I have to say that there are occasions on which I do disagree with the hon. Gentleman. Given that he has issued a wish list for tube and infrastructure improvements in London Transport, however, I hope that my hon. Friend the Minister will recall that I may have written to him about the absence of a down escalator at Greenford station.
The hon. Member for Uxbridge made an important point about access for people with disabilities. The footings for the Greenford station escalator were installed in 1943, but because--sadly--the steel was needed elsewhere at the time, we now have footings but no escalator. Since then the people of Greenford--men and women carrying babies, shopping, luggage and now, under the present Government, enormous pay packets--have struggled personfully down the stairs, without an escalator, but knowing each time that the footings exist beneath their very feet.

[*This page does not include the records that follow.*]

import Summits.QuantumFields.YangMills.Theorems.F4SubCurvatureDoorHexagonPolynomial
import Mathlib
import HarnessLib

/-!
# Hexagon normal form — no POLYNOMIAL pair passes the hexagon Wick test, case `deg F > deg G + 3`

Support lemma toward the OPEN finite-type hexagon conjecture behind crux `stmt-QuantumFields-23125`
(`F4SubCurvatureDoor.RationalToGeneral`), continuing `F4SubCurvatureDoorHexagonPolynomial.lean` (rescaling principle
`rescaled_roots_mem`, case `deg F < deg G + 3`).

* `exists_nonreal_pow_eq` — for `m ≥ 3` and real `κ ≠ 0` there is a NON-REAL complex `w` with `w^m = κ`;
* `hexagonPencil_noPoly_gt` — CASE `deg F > deg G + 3` (`m = deg F − deg G ≥ 4`): rescaling `z = t³ w`, `s = t^m` (`t = n + 1`) the
  pencil `Φ_s = F + P_s G` tends coefficientwise to `lc(F) w^f − 32 lc(G) w^g = w^g (lc(F) w^m − 32 lc(G))`, which has a non-real root,
  while all rescaled roots are real — so `WickHexagon F G` fails for every such real polynomial pair with `G ≠ 0`.

Mathlib + tree helpers only; THEOREMS ONLY; no `sorry`; default heartbeats.  Nothing about crux 23125, crux 23035, any LADDER-YM
rung or the Yang–Mills mass gap is proved here.  Free-hands seat `ym-line-frs-p2` g10, `--supports stmt-QuantumFields-23125`.
-/

set_option autoImplicit false

open Filter Topology Polynomial

namespace Summit.QuantumFields.YangMills.Cruxes.RationalToGeneral.HexagonNormalForm

/-- For `m ≥ 3` and a non-zero real `κ`, some NON-REAL complex number has `m`-th power `κ`. [folklore] -/
theorem exists_nonreal_pow_eq (m : ℕ) (hm : 3 ≤ m) (κ : ℝ) (hκ : κ ≠ 0) : ∃ w : ℂ, w ^ m = (κ : ℂ) ∧ w.im ≠ 0 := by
  obtain ⟨w₀, hw₀⟩ := IsAlgClosed.exists_pow_nat_eq (κ : ℂ) (by omega : 0 < m)
  by_cases h0 : w₀.im ≠ 0
  · exact ⟨w₀, hw₀, h0⟩
  rw [not_not] at h0
  -- rotate the real root by `2π/m`
  have hw₀re : w₀ = ((w₀.re : ℝ) : ℂ) := by
    apply Complex.ext <;> simp [h0]
  have hre0 : w₀.re ≠ 0 := by
    intro h
    have : w₀ = 0 := by rw [hw₀re, h, Complex.ofReal_zero]
    rw [this, zero_pow (by omega)] at hw₀
    exact hκ (Complex.ofReal_eq_zero.1 hw₀.symm)
  set θ : ℝ := 2 * Real.pi / m with hθ
  have hmpos : (0 : ℝ) < m := by exact_mod_cast (by omega : 0 < m)
  have hζm : Complex.exp ((θ : ℂ) * Complex.I) ^ m = 1 := by
    rw [← Complex.exp_nat_mul, hθ]
    have hmC : (m : ℂ) ≠ 0 := by exact_mod_cast (by omega : m ≠ 0)
    have : (m : ℂ) * (((2 * Real.pi / m : ℝ) : ℂ) * Complex.I) = 2 * Real.pi * Complex.I := by
      push_cast
      field_simp
    rw [this, Complex.exp_two_pi_mul_I]
  have hsin : 0 < Real.sin θ := by
    apply Real.sin_pos_of_pos_of_lt_pi
    · rw [hθ]; positivity
    · rw [hθ, div_lt_iff₀ hmpos]
      have h3 : (3 : ℝ) ≤ m := by exact_mod_cast hm
      nlinarith [Real.pi_pos]
  refine ⟨w₀ * Complex.exp ((θ : ℂ) * Complex.I), ?_, ?_⟩
  · rw [mul_pow, hζm, mul_one, hw₀]
  · rw [hw₀re, Complex.im_ofReal_mul, Complex.exp_ofReal_mul_I_im]
    exact mul_ne_zero hre0 hsin.ne'

/-- **No polynomial pair passes the hexagon Wick test, case `deg F > deg G + 3`.** [folklore] -/
theorem hexagonPencil_noPoly_gt (F G : ℝ[X]) (hG : G ≠ 0) (hgt : G.natDegree + 3 < F.natDegree)
    (hW : WickHexagon (fun z => Polynomial.aeval z F) (fun z => Polynomial.aeval z G)) : False := by
  classical
  set g := G.natDegree with hg
  set f := F.natDegree with hf
  obtain ⟨m, hm⟩ : ∃ m : ℕ, f = g + m := ⟨f - g, by omega⟩
  have hm4 : 4 ≤ m := by omega
  have hF : F ≠ 0 := by rintro rfl; simp [hf] at hgt
  have hlcF : F.leadingCoeff ≠ 0 := leadingCoeff_ne_zero.2 hF
  have hlcG : G.leadingCoeff ≠ 0 := leadingCoeff_ne_zero.2 hG
  -- the pencil along `s = t^m`, `t = n + 1`
  set Φ : ℕ → ℝ[X] := fun n => F + (X ^ 3 - Polynomial.C (18 * (((n : ℝ) + 1) ^ m)) * X ^ 2 +
    Polynomial.C (48 * (((n : ℝ) + 1) ^ m) ^ 2) * X - Polynomial.C (32 * (((n : ℝ) + 1) ^ m) ^ 3)) * G with hΦ
  have hdeg : ∀ n, (Φ n).natDegree = f := by
    intro n
    rw [hΦ]; simp only []
    rw [natDegree_add_eq_left_of_natDegree_lt]
    rw [natDegree_pencilMul G hG]; exact hgt
  -- the limit polynomial `lc(F) X^f − 32 lc(G) X^g`
  set q : ℝ[X] := Polynomial.C F.leadingCoeff * X ^ f - Polynomial.C (32 * G.leadingCoeff) * X ^ g with hq
  have hqcoeff : ∀ i, q.coeff i = (if i = f then F.leadingCoeff else 0) - (if i = g then 32 * G.leadingCoeff else 0) := by
    intro i; rw [hq, coeff_sub, coeff_C_mul_X_pow, coeff_C_mul_X_pow]
  have hqdeg : q.natDegree = f := by
    refine le_antisymm ?_ (le_natDegree_of_ne_zero ?_)
    · rw [hq]
      exact (natDegree_sub_le _ _).trans (max_le (natDegree_C_mul_X_pow_le _ _) ((natDegree_C_mul_X_pow_le _ _).trans (by omega)))
    · rw [hqcoeff, if_pos rfl, if_neg (by omega), sub_zero]; exact hlcF
  have hq0 : q ≠ 0 := by
    intro h; have := hqcoeff f
    rw [h, coeff_zero, if_pos rfl, if_neg (by omega), sub_zero] at this; exact hlcF this.symm
  -- rescaled roots are real
  have hS : IsClosed {w : ℂ | w.im = 0} := isClosed_eq Complex.continuous_im continuous_const
  have hroots : ∀ (n : ℕ) (z : ℂ), Polynomial.aeval z (Φ n) = 0 →
      (((((n : ℝ) + 1)⁻¹ ^ 3 : ℝ) : ℂ) * z) ∈ {w : ℂ | w.im = 0} := by
    intro n z hz
    rw [hΦ] at hz; simp only [] at hz
    rw [aeval_pencil] at hz
    have him := (hW (((n : ℝ) + 1) ^ m) (by positivity) z hz).1
    rw [Set.mem_setOf_eq, Complex.mul_im, Complex.ofReal_re, Complex.ofReal_im, him]; ring
  -- coefficient convergence
  have hcoef : ∀ i : ℕ, Tendsto (fun n => (1 : ℝ) * ((Φ n).coeff i * (((n : ℝ) + 1)⁻¹ ^ 3) ^ (f - i))) atTop
      (𝓝 (q.coeff i)) := by
    intro i
    have hform : ∀ n : ℕ, (1 : ℝ) * ((Φ n).coeff i * (((n : ℝ) + 1)⁻¹ ^ 3) ^ (f - i)) =
        F.coeff i * ((n : ℝ) + 1) ^ 0 * (((n : ℝ) + 1)⁻¹) ^ (3 * (f - i)) +
        (X ^ 3 * G).coeff i * ((n : ℝ) + 1) ^ 0 * (((n : ℝ) + 1)⁻¹) ^ (3 * (f - i)) -
        18 * (X ^ 2 * G).coeff i * ((n : ℝ) + 1) ^ m * (((n : ℝ) + 1)⁻¹) ^ (3 * (f - i)) +
        48 * (X * G).coeff i * ((n : ℝ) + 1) ^ (2 * m) * (((n : ℝ) + 1)⁻¹) ^ (3 * (f - i)) -
        32 * G.coeff i * ((n : ℝ) + 1) ^ (3 * m) * (((n : ℝ) + 1)⁻¹) ^ (3 * (f - i)) := by
      intro n; rw [hΦ]; simp only []; rw [coeff_pencil, ← pow_mul, mul_comm 3 (f - i)]; ring
    simp_rw [hform]
    have hXk : ∀ k : ℕ, (X ^ k * G).coeff i = if k ≤ i then G.coeff (i - k) else 0 := fun k => by
      rw [coeff_X_pow_mul']
    have hlcg : G.coeff g = G.leadingCoeff := rfl
    have hlcf : F.coeff f = F.leadingCoeff := rfl
    have hA : Tendsto (fun n : ℕ => F.coeff i * ((n : ℝ) + 1) ^ 0 * (((n : ℝ) + 1)⁻¹) ^ (3 * (f - i))) atTop
        (𝓝 (if i = f then F.leadingCoeff else 0)) := by
      by_cases hi : i = f
      · rw [if_pos hi, hi, hlcf, show 3 * (f - f) = 0 by omega]
        exact tendsto_const_nhds.congr fun n => (term_eq _ 0 n).symm
      · rw [if_neg hi]
        by_cases hFi : F.coeff i = 0
        · simp only [hFi, zero_mul]; exact tendsto_const_nhds
        · have := le_natDegree_of_ne_zero hFi
          exact term_tendsto_zero _ _ _ (by omega)
    have hB : Tendsto (fun n : ℕ => (X ^ 3 * G).coeff i * ((n : ℝ) + 1) ^ 0 * (((n : ℝ) + 1)⁻¹) ^ (3 * (f - i))) atTop
        (𝓝 0) := by
      rw [hXk 3]
      split_ifs with h3
      · by_cases hGi : G.coeff (i - 3) = 0
        · simp only [hGi, zero_mul]; exact tendsto_const_nhds
        · have := le_natDegree_of_ne_zero hGi
          exact term_tendsto_zero _ _ _ (by omega)
      · simp only [zero_mul]; exact tendsto_const_nhds
    have hC : Tendsto (fun n : ℕ => 18 * (X ^ 2 * G).coeff i * ((n : ℝ) + 1) ^ m * (((n : ℝ) + 1)⁻¹) ^ (3 * (f - i))) atTop
        (𝓝 0) := by
      rw [hXk 2]
      split_ifs with h2
      · by_cases hGi : G.coeff (i - 2) = 0
        · simp only [hGi, mul_zero, zero_mul]; exact tendsto_const_nhds
        · have := le_natDegree_of_ne_zero hGi
          exact term_tendsto_zero _ _ _ (by omega)
      · simp only [mul_zero, zero_mul]; exact tendsto_const_nhds
    have hD : Tendsto (fun n : ℕ => 48 * (X * G).coeff i * ((n : ℝ) + 1) ^ (2 * m) * (((n : ℝ) + 1)⁻¹) ^ (3 * (f - i))) atTop
        (𝓝 0) := by
      have hX1 : (X * G).coeff i = if 1 ≤ i then G.coeff (i - 1) else 0 := by rw [← pow_one (X : ℝ[X]), hXk 1]
      rw [hX1]
      split_ifs with h1
      · by_cases hGi : G.coeff (i - 1) = 0
        · simp only [hGi, mul_zero, zero_mul]; exact tendsto_const_nhds
        · have := le_natDegree_of_ne_zero hGi
          exact term_tendsto_zero _ _ _ (by omega)
      · simp only [mul_zero, zero_mul]; exact tendsto_const_nhds
    have hE : Tendsto (fun n : ℕ => 32 * G.coeff i * ((n : ℝ) + 1) ^ (3 * m) * (((n : ℝ) + 1)⁻¹) ^ (3 * (f - i))) atTop
        (𝓝 (if i = g then 32 * G.leadingCoeff else 0)) := by
      by_cases hi : i = g
      · rw [if_pos hi, hi, hlcg, show 3 * (f - g) = 3 * m by omega]
        exact tendsto_const_nhds.congr fun n => (term_eq _ (3 * m) n).symm
      · rw [if_neg hi]
        by_cases hGi : G.coeff i = 0
        · simp only [hGi, mul_zero, zero_mul]; exact tendsto_const_nhds
        · have := le_natDegree_of_ne_zero hGi
          exact term_tendsto_zero _ _ _ (by omega)
    have hsum := (((hA.add hB).sub hC).add hD).sub hE
    rw [add_zero, sub_zero, add_zero] at hsum
    rw [hqcoeff]
    exact hsum
  have hmem := rescaled_roots_mem Φ f hdeg (fun n => ((n : ℝ) + 1)⁻¹ ^ 3) (fun _ => 1)
    (fun n => pow_ne_zero 3 (inv_ne_zero (by positivity))) (fun _ => one_ne_zero) _ hS hroots q hqdeg hq0 hcoef
  -- a non-real root of `q`
  obtain ⟨w, hwm, hwim⟩ := exists_nonreal_pow_eq m (by omega) (32 * G.leadingCoeff / F.leadingCoeff)
    (div_ne_zero (mul_ne_zero (by norm_num) hlcG) hlcF)
  have hqw : Polynomial.aeval w q = 0 := by
    rw [hq]; simp only [map_sub, map_mul, map_pow, Polynomial.aeval_X, Polynomial.aeval_C, Complex.coe_algebraMap]
    rw [hm, pow_add, hwm]
    have hlcFC : (F.leadingCoeff : ℂ) ≠ 0 := Complex.ofReal_ne_zero.2 hlcF
    push_cast
    field_simp
    ring
  exact hwim (hmem w hqw)

end Summit.QuantumFields.YangMills.Cruxes.RationalToGeneral.HexagonNormalForm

The point made by the hon. Member for Uxbridge should not, however, distract us from some of the more unpleasant and, I have to say, overly politically partisan points made by other speakers who have not considered the issue of transport provision for London except in the narrowest of party political terms. The hon. Member for Ruislip- Northwood (Mr. Wilkinson) made an extraordinary speech, in which he was unkind--indeed, beastly--to my hon. Friend the Member for Croydon, Central (Mr. Davies). He simply did not behave like a gentleman. I would expect better from one with his record.
I wish I could have asked the hon. Gentleman of what towering achievements during the 18 years of Conservative Government he was most proud. What were the enormous infrastructure improvements? What were the new track, signalling and equipment financing arrangements? What new tube stations were built? What,
apart from the Heathrow loop, was done to improve London's transport during those 18 dark, dank, dismal years?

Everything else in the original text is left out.